The artist addresses the dark realities of history marked by politics, torture, violence, and death, while reflecting on the social context of the present day. He believes that societal phenomena such as the impossibility of communication, closed-off spaces, and unilateralism have transformed into invisible "secret rooms" that now permeate various aspects of society. Through Closed-door Room, he uncovers signs that hint at or exemplify these situations taking place in our society today.

By capturing these situations and the emotions they evoke through texture, the artist hints at the broader crisis of a reality that is increasingly becoming sealed off, extending beyond the political realm to encompass the everyday struggles of contemporary life.

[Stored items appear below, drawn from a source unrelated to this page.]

/-- `∑_b (x if a = b else y) = x + (|ι| − 1) y`. [cite: Maynard2016DenseClusters, proof of Prop. 9.1 p. 19 («ω(p) − 1 possible choices»)] -/
theorem sum_ite_eq_add' (a : ι) (x y : ℝ) :
    ∑ b, (if a = b then x else y) = x + ((Fintype.card ι : ℝ) - 1) * y := by
  have h : ∀ b, (if a = b then x else y) = y + (if a = b then x - y else 0) := by
    intro b; split_ifs <;> ring
  simp_rw [h]
  rw [Finset.sum_add_distrib, Finset.sum_const, Finset.card_univ, nsmul_eq_mul, Finset.sum_ite_eq,
    if_pos (Finset.mem_univ a)]
  ring
import Summits.QuantumFields.YangMills.Theorems.BalabanUVNodesN06Thm312313AtPinsStateSUCLE
import Summits.QuantumFields.YangMills.Theorems.BalabanUVNodesN06AtOpsYNuOfRecordV6EPairVO
import Summits.QuantumFields.YangMills.Theorems.BalabanUVNodesN06PrintClassAxioms
import Literature.MathematicalPhysics.QuantumFieldTheory.Balaban1983to89.B9BackgroundsKLevelV1Pb
import Literature.MathematicalPhysics.QuantumFieldTheory.Balaban1983to89.Node00.OpsYDelta2FormP
import Summits.QuantumFields.YangMills.Theorems.BalabanUVNodesN06Rgd2LegAtPinsPhysPU
import Literature.MathematicalPhysics.QuantumFieldTheory.Balaban1983to89.B9SectBStepUClosedSUOfSections
import Literature.MathematicalPhysics.QuantumFieldTheory.Balaban1983to89.Node00.OpsYExpsOfRecordV2
import Literature.MathematicalPhysics.QuantumFieldTheory.Balaban1983to89.Node00.OpsYOps312OfRecord
import Literature.MathematicalPhysics.QuantumFieldTheory.Balaban1983to89.Node00.OpsYBondMapOfRecord
import Summits.QuantumFields.YangMills.Theorems.BalabanUVNodesN06G0QstarLettersLegAtPinsPU
import Literature.MathematicalPhysics.QuantumFieldTheory.Balaban1983to89.B9LeafXCodedKnitU
import Summits.QuantumFields.YangMills.Theorems.BalabanUVNodesN06Rgdd13AtPinsPUW
import Summits.QuantumFields.YangMills.Theorems.BalabanUVNodesN06Level13D2LayerAtPinsPUW
import Summits.QuantumFields.YangMills.Theorems.BalabanUVNodesN06G0CoreFromThm310AtPinsGUSPC
import Summits.QuantumFields.YangMills.Theorems.BalabanUVNodesN06FormSmallIdentitiesAtPinsUSP
import Literature.MathematicalPhysics.QuantumFieldTheory.Balaban1983to89.B9Eq3132FromStateR
import Literature.MathematicalPhysics.QuantumFieldTheory.Balaban1983to89.B9RWSumsDefinitePinsPairMDir4Rows
import Summits.QuantumFields.YangMills.Theorems.BalabanUVNodesN06G0LayerFromThm310AtPinsGUSP
import Summits.QuantumFields.YangMills.Theorems.BalabanUVNodesN06G0QstarL2LettersLegAtPinsPU
import Summits.QuantumFields.YangMills.Theorems.BalabanUVNodesN06RgdILegAtPinsPhysR
import Summits.QuantumFields.YangMills.Theorems.BalabanUVNodesN06RgdDsLegAtPinsPhysR
import Summits.QuantumFields.YangMills.Theorems.BalabanUVNodesN06DivLegAtPinsPhysR
import Summits.QuantumFields.YangMills.Theorems.BalabanUVNodesN06HHLegAtPinsPhysRU
import Summits.QuantumFields.YangMills.Theorems.BalabanUVNodesN06WGpLegAtPinsPhysPU
import Summits.QuantumFields.YangMills.Theorems.BalabanUVNodesN06RgdH43LegAtPinsPhysPU
import Literature.MathematicalPhysics.QuantumFieldTheory.Balaban1983to89.B9PlaquetteBinderOfReg335Y
import Summits.QuantumFields.YangMills.Theorems.BalabanUVNodesN06CutL2LettersAtPinsPhysR
import Summits.QuantumFields.YangMills.Theorems.BalabanUVNodesN06DirKinematicsAtPinsR
import Summits.QuantumFields.YangMills.Theorems.BalabanUVNodesN06DirKinematics3AtPinsSN
import Summits.QuantumFields.YangMills.Theorems.BalabanUVNodesN06Proj349AtPinsPhysRC
import Literature.MathematicalPhysics.QuantumFieldTheory.Balaban1983to89.B9Ineq349SiteThresholdRateNamed
import Literature.MathematicalPhysics.QuantumFieldTheory.Balaban1983to89.B9Thm31GpMajFromPinsPairMR
import Summits.QuantumFields.YangMills.Theorems.BalabanUVNodesN06CurrentMajAtPinsIdPhys
import Literature.MathematicalPhysics.QuantumFieldTheory.Balaban1983to89.B9Ineq349SiteFacesAtLettersR
import Literature.MathematicalPhysics.QuantumFieldTheory.Balaban1983to89.B9Thm314Thm315LayerR
import Summits.QuantumFields.YangMills.Theorems.BalabanUVNodesN06ProbeZeroAtPinsPhysR
import Summits.QuantumFields.YangMills.Theorems.BalabanUVNodesN06MixedLegAtPinsPhysR
import Summits.QuantumFields.YangMills.Theorems.BalabanUVNodesN06MixedFactorAtPinsPhysR
import Summits.QuantumFields.YangMills.Theorems.BalabanUVNodesN06SplitMajorantsAtPinsPhysR
import Summits.QuantumFields.YangMills.Theorems.BalabanUVNodesN06StepL2AtPinsPhysR
import Summits.QuantumFields.YangMills.Theorems.BalabanUVNodesN06HgVacuousRC
import Literature.MathematicalPhysics.QuantumFieldTheory.Balaban1983to89.B9Thm39FacesAtLettersRC
import Literature.MathematicalPhysics.QuantumFieldTheory.Balaban1983to89.B9Thm315SectEStarRepAtLettersR
import Summits.QuantumFields.YangMills.Theorems.BalabanUVNodesN06WalkLettersAtRecordR
import Summits.QuantumFields.YangMills.Theorems.BalabanUVNodesN06Row17FromRow19LettersDir
import Summits.QuantumFields.YangMills.Theorems.BalabanUVNodesN06Proj349AtPinsPhys
import Summits.QuantumFields.YangMills.Theorems.BalabanUVNodesN06SectBOfFrameV7
import Summits.QuantumFields.YangMills.Theorems.BalabanUVNodesN06SectDUnitsAtPinsPhys
import Literature.MathematicalPhysics.QuantumFieldTheory.Balaban1983to89.B9CoReadingCoordsHolderAdmReadings
import Literature.MathematicalPhysics.QuantumFieldTheory.Balaban1983to89.B9CoReadingCoordsHolderSAdmReadings
import Literature.MathematicalPhysics.QuantumFieldTheory.Balaban1983to89.B9CoReadingCoordsHolderSNearReadings
import Literature.MathematicalPhysics.QuantumFieldTheory.Balaban1983to89.B9H43GpFromPinsSN
import Literature.MathematicalPhysics.QuantumFieldTheory.Balaban1983to89.B9H44GFromPinsSN
import Literature.MathematicalPhysics.QuantumFieldTheory.Balaban1983to89.B9H44mFromPinsKA
import Summits.QuantumFields.YangMills.Theorems.BalabanUVNodesN06DirKinematics3AtPins
import Summits.QuantumFields.YangMills.Theorems.BalabanUVNodesN06Ids3152AtPinsPhys
import Mathlib
import HarnessLib
import Summits.HubbardSuperconductivity.HubbardSuperconductivity.Theorems.KLProgrammeKLRegimeEngineScaleZeroValCPackage

/-!
# The scale-0 rung of the K3 engine, assembled modulo (E4)₀ and the isotropic torus bound

Glue for `stub_engine_scale0` of `KLRegimeEngineV14` (item stmt-HubbardSuperconductivity-19918, package
`klEngGeo3 / klEngQ5 P R / klEngC₃3 / klEngU₀3 / klEngL₃ / klEngM₃`): the stub's five-clause conjunction
`KernelNormsV4 … 0 ∧ PairLadderStepAtV9 … 0 ∧ QuarticValueUVAtS2 … 0 ∧ EngineFirstMoments … 0 ∧ IsoTupleL1AtS … 0`
under EXACTLY the stub's binders, from the two inputs that are not yet in the tree:

* `hE4 : EngineFirstMoments L M G P (klEngQ5 P R) β U μ K 0` — the first-moment clause (E4)₀ (k3c2-p1's lane);
* `hT` — ONE uniform torus `ℓ¹` bound `Th / imagTimeWeight β M` for the character sums of every isotropic sector
  multiplier `klIsoFamily … m ω` on the `(ℤ/4M) × (ℤ/L)²` grid (the isotropic sector lemma, p4's lane), together with
  `hCF : Th ^ 4 ≤ G.CF` (the package inequality; at `klEngGeo3` it reads `Th ^ 4 ≤ 2 ^ 52`, at a successor package with
  `CF := max … (Th ^ 4)` it is `le_max_right`).

Everything else — (E1-v4)₀ (`kernelNormsV4_zero_of_klEng_of_le_CE`, k3c2-p1), the values conjuncts (E2-v9).1 and
(E2′-S2 UV) (`pairLadderStepAtV8_zero_of_klEng`, p3), (E5-S)₀ (`isoTupleL1AtS_zero_of_klEngU₀3`, p3), and the two
`U`-smallnesses `klScaleZeroThetaC R · U ≤ 1/2`, `klScaleZeroValC R · U ≤ 1/4` under `U ≤ klEngU₀3 P R c` — is discharged
here by name.  The `G`-parametric form `engineScaleZero_klEngQ5_of` needs only `G.WF`; `engineScaleZero_klEngGeo3_of` is its
specialisation to the package of record.
-/

namespace Summit.HubbardSuperconductivity.HubbardSuperconductivity.Theorems.EngineV8

noncomputable section

open Real Finset Literature.MathematicalPhysics.QuantumLattice Literature.Probability.LatticeModels
open Summit.HubbardSuperconductivity.HubbardSuperconductivity.Theorems.KLRegimeSplit
open Summit.HubbardSuperconductivity.HubbardSuperconductivity.Theorems.KLProgrammeLegKernels
open scoped ComplexConjugate

/-- **Scale-0 rung at `klEngQ5`, `G`-parametric, modulo (E4)₀ and the isotropic torus bound.**  For any well-formed
geometric package `G`, under exactly the binders of `stub_engine_scale0` (with `G` in place of `klEngGeo3`), the (E4)₀
clause `hE4`, a uniform torus bound `hT` for the isotropic sector multipliers with constant `Th ≥ 0`, and the package
inequality `Th ^ 4 ≤ G.CF`, the five-clause scale-0 conjunction holds. -/
theorem engineScaleZero_klEngQ5_of (G : GeoConsts) (hG : G.WF) (P : SplitConsts) (R : RenConsts) (c : ℝ) (hP : P.WF)
    (hR : R.WF2) (hc : 0 < c) (hc₃ : c ≤ klEngC₃3 P R) (μ : ℝ) (hμ : μ ∈ klWindowC) (U : ℝ) (hU : 0 < U)
    (hU₀ : U ≤ klEngU₀3 P R c) (β : ℝ) (hβ : klBetaMin ≤ β) (hβc : β ≤ Real.exp (c / U ^ 2)) (K : TrigPolyC4v)
    (hK : FrameOK R U (nScales β) μ K) (L M : ℕ) [NeZero L] [NeZero M] (hL : klEngL₃ β U ≤ L) (hM : klEngM₃ β U L ≤ M)
    (hE4 : EngineFirstMoments L M G P (klEngQ5 P R) β U μ K 0) {Th : ℝ} (hTh0 : 0 ≤ Th)
    (hT : ∀ (m : ℕ) (ω : Fin (sectorCount (2 * m))) (c' : Fin 2), 1 / (|β| * (L : ℝ) ^ 2) *
        ∑ dw : TorusSite 1 (2 * (2 * M)) × TorusSite 2 L, ‖∑ k : FreqMomentum L M, klIsoFamily L M β μ K klE0 m ω k *
          (if c' = 0 then torusChar (fun _ : Fin 1 => ((k.1 : ℕ) : ZMod (2 * (2 * M)))) dw.1 * torusChar k.2 dw.2
            else conj (torusChar (fun _ : Fin 1 => ((k.1 : ℕ) : ZMod (2 * (2 * M)))) dw.1 * torusChar k.2 dw.2))‖ ≤
        Th / imagTimeWeight β M)
    (hCF : Th ^ 4 ≤ G.CF) :
    KernelNormsV4 L M P (klEngQ5 P R) β U μ K 0 ∧ PairLadderStepAtV9 L M G P (klEngQ5 P R) β U μ K 0 ∧
      QuarticValueUVAtS2 L M G P (klEngQ5 P R) β U μ K 0 ∧ EngineFirstMoments L M G P (klEngQ5 P R) β U μ K 0 ∧
        IsoTupleL1AtS L M G P β U μ K 0 := by
  have _ := hc; have _ := hc₃; have _ := hβc
  obtain ⟨hE2, hUV⟩ := pairLadderStepAtV8_zero_of_klEng (L := L) (M := M) (G := G) (Q := klEngQ5 P R) hG hP
    (klEngQ5_wf P R) hR.wf hU (le_one_of_le_klEngU₀3 hU₀) hβ hK hL hM
    (klScaleZeroThetaC_mul_le_half_of_le_klEngU₀3 hR.wf hU hU₀) (klScaleZeroValC_le_four_mul_klEngQ5_CR hP.1 R)
  exact ⟨kernelNormsV4_zero_of_klEng_of_le_CE hR.wf (lt_of_lt_of_le one_pos hP.1) hU (le_one_of_le_klEngU₀3 hU₀) hU₀ hK
      hμ hβ hL hM (klE1CE_le_klEngQ5_CE P R),
    (pairLadderStepAtV9_iff_V8_zero G P (klEngQ5 P R) β U μ K).2 hE2, hUV, hE4,
    isoTupleL1AtS_zero_of_klEngU₀3 hR.wf hU hU₀ hβ hK hL hM hTh0 hT hCF⟩

/-- **Scale-0 rung of `stub_engine_scale0` at the package of record `klEngGeo3 / klEngQ5`, modulo (E4)₀ and the isotropic
torus bound** — the literal five-clause conclusion of the registered stub, from `hE4`, `hT` (constant `Th ≥ 0`) and
`Th ^ 4 ≤ klEngGeo3.CF`. -/
theorem engineScaleZero_klEngGeo3_of (P : SplitConsts) (R : RenConsts) (c : ℝ) (hP : P.WF) (hR : R.WF2) (hc : 0 < c)
    (hc₃ : c ≤ klEngC₃3 P R) (μ : ℝ) (hμ : μ ∈ klWindowC) (U : ℝ) (hU : 0 < U) (hU₀ : U ≤ klEngU₀3 P R c) (β : ℝ)
    (hβ : klBetaMin ≤ β) (hβc : β ≤ Real.exp (c / U ^ 2)) (K : TrigPolyC4v) (hK : FrameOK R U (nScales β) μ K) (L M : ℕ)
    [NeZero L] [NeZero M] (hL : klEngL₃ β U ≤ L) (hM : klEngM₃ β U L ≤ M)
    (hE4 : EngineFirstMoments L M klEngGeo3 P (klEngQ5 P R) β U μ K 0) {Th : ℝ} (hTh0 : 0 ≤ Th)
    (hT : ∀ (m : ℕ) (ω : Fin (sectorCount (2 * m))) (c' : Fin 2), 1 / (|β| * (L : ℝ) ^ 2) *
        ∑ dw : TorusSite 1 (2 * (2 * M)) × TorusSite 2 L, ‖∑ k : FreqMomentum L M, klIsoFamily L M β μ K klE0 m ω k *
          (if c' = 0 then torusChar (fun _ : Fin 1 => ((k.1 : ℕ) : ZMod (2 * (2 * M)))) dw.1 * torusChar k.2 dw.2
            else conj (torusChar (fun _ : Fin 1 => ((k.1 : ℕ) : ZMod (2 * (2 * M)))) dw.1 * torusChar k.2 dw.2))‖ ≤
        Th / imagTimeWeight β M)
    (hCF : Th ^ 4 ≤ klEngGeo3.CF) :
    KernelNormsV4 L M P (klEngQ5 P R) β U μ K 0 ∧ PairLadderStepAtV9 L M klEngGeo3 P (klEngQ5 P R) β U μ K 0 ∧
      QuarticValueUVAtS2 L M klEngGeo3 P (klEngQ5 P R) β U μ K 0 ∧
        EngineFirstMoments L M klEngGeo3 P (klEngQ5 P R) β U μ K 0 ∧ IsoTupleL1AtS L M klEngGeo3 P β U μ K 0 :=
  engineScaleZero_klEngQ5_of klEngGeo3 klEngGeo3_wf P R c hP hR hc hc₃ μ hμ U hU hU₀ β hβ hβc K hK L M hL hM hE4 hTh0 hT hCF

end

end Summit.HubbardSuperconductivity.HubbardSuperconductivity.Theorems.EngineV8
import Mathlib
import Literature.Analysis.FluidPDE.ClassicalSolution
import Literature.Analysis.FluidPDE.VectorCalculus
import Literature.Analysis.FluidPDE.Vorticity
import Literature.Analysis.FluidPDE.SelfSimilar
import Literature.Analysis.FluidPDE.SelfSimilarLiouville
import Literature.Analysis.FluidPDE.AxisymmetricEuler
import Literature.Analysis.FluidPDE.NSBoundedMildOseen
import Literature.Analysis.UnboundedOperators.HeatKernel
import Summits.NavierStokesRegularity.NavierStokesRegularity.Theses.ThreadingFlux
import Summits.NavierStokesRegularity.NavierStokesRegularity.Theses.UnthreadedRigidityDoor
import Summits.NavierStokesRegularity.NavierStokesRegularity.Theorems.ThreadingFluxPrecessionKinematics
import Summits.NavierStokesRegularity.NavierStokesRegularity.Theorems.ThreadingFluxPrecessionOseenEternalLiouville
import Summits.NavierStokesRegularity.NavierStokesRegularity.Theorems.ThreadingFluxPoloidalLiouvillePrecessionSwirl
import Summits.NavierStokesRegularity.NavierStokesRegularity.Theorems.ThreadingFluxPoloidalLiouvillePrecessionOseenTimeLipschitz
import Summits.NavierStokesRegularity.NavierStokesRegularity.Theorems.ThreadingFluxPoloidalLiouvillePrecessionFastW1
import Summits.NavierStokesRegularity.NavierStokesRegularity.Theorems.UnthreadedRigidityDoorUnthreadedRigidityPrecessionFastW2
import Summits.NavierStokesRegularity.NavierStokesRegularity.Theorems.UnthreadedRigidityDoorUnthreadedRigidityPrecessionSlicesC2
import Summits.NavierStokesRegularity.NavierStokesRegularity.Theorems.ThreadingFluxPrecessionConicalEulerRigidity
import Summits.NavierStokesRegularity.NavierStokesRegularity.Theorems.ThreadingFluxCentreJetSteadyStratumMild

Roh Choong Hyun, A Walk, 2021 ©Chapter II

Roh Choong Hyun has consistently translated his emotional experiences and the issues of reality into his own unique visual language. Rather than focusing on distant or extraordinary landscapes, he finds connection in the everyday, ordinary places such as Han River Park, zoos, and Hongjecheon Stream, where he observes and resonates with the human aspects of these environments. His paintings carry a dry and tranquil atmosphere, yet they also convey a warm, humanistic perspective and a sense of warmth toward the landscapes of life.

”What I attempt to express in my paintings is not the place per se, but it is approaching the emotions I have had while staying there. The emotions contain a certain warmth.” (Roh Choong Hyun, Artist Note)


Artist Roh Choong Hyun ©Seoul Art Guide

Roh Choong Hyun completed his BA and MFA degrees in Painting at Hongik University. His solo presentation has opened at several recognized galleries such as Willing N Dealing (2020), Perigee Gallery (2017), Gallery Soso (2015) and Kukje Gallery (2013). He has also participated in numerous group exhibitions at multiple leading art establishments including Gallery Soso (2021), National Museum of Modern and Contemporary Art (2021), Nook Gallery (2020), Buk-Seoul Museum of Art (2018), Seoul Museum of Art – South Seoul (2018) and Chapter II (2017). He was selected by the Mongin Art Center Residency Program in 2010.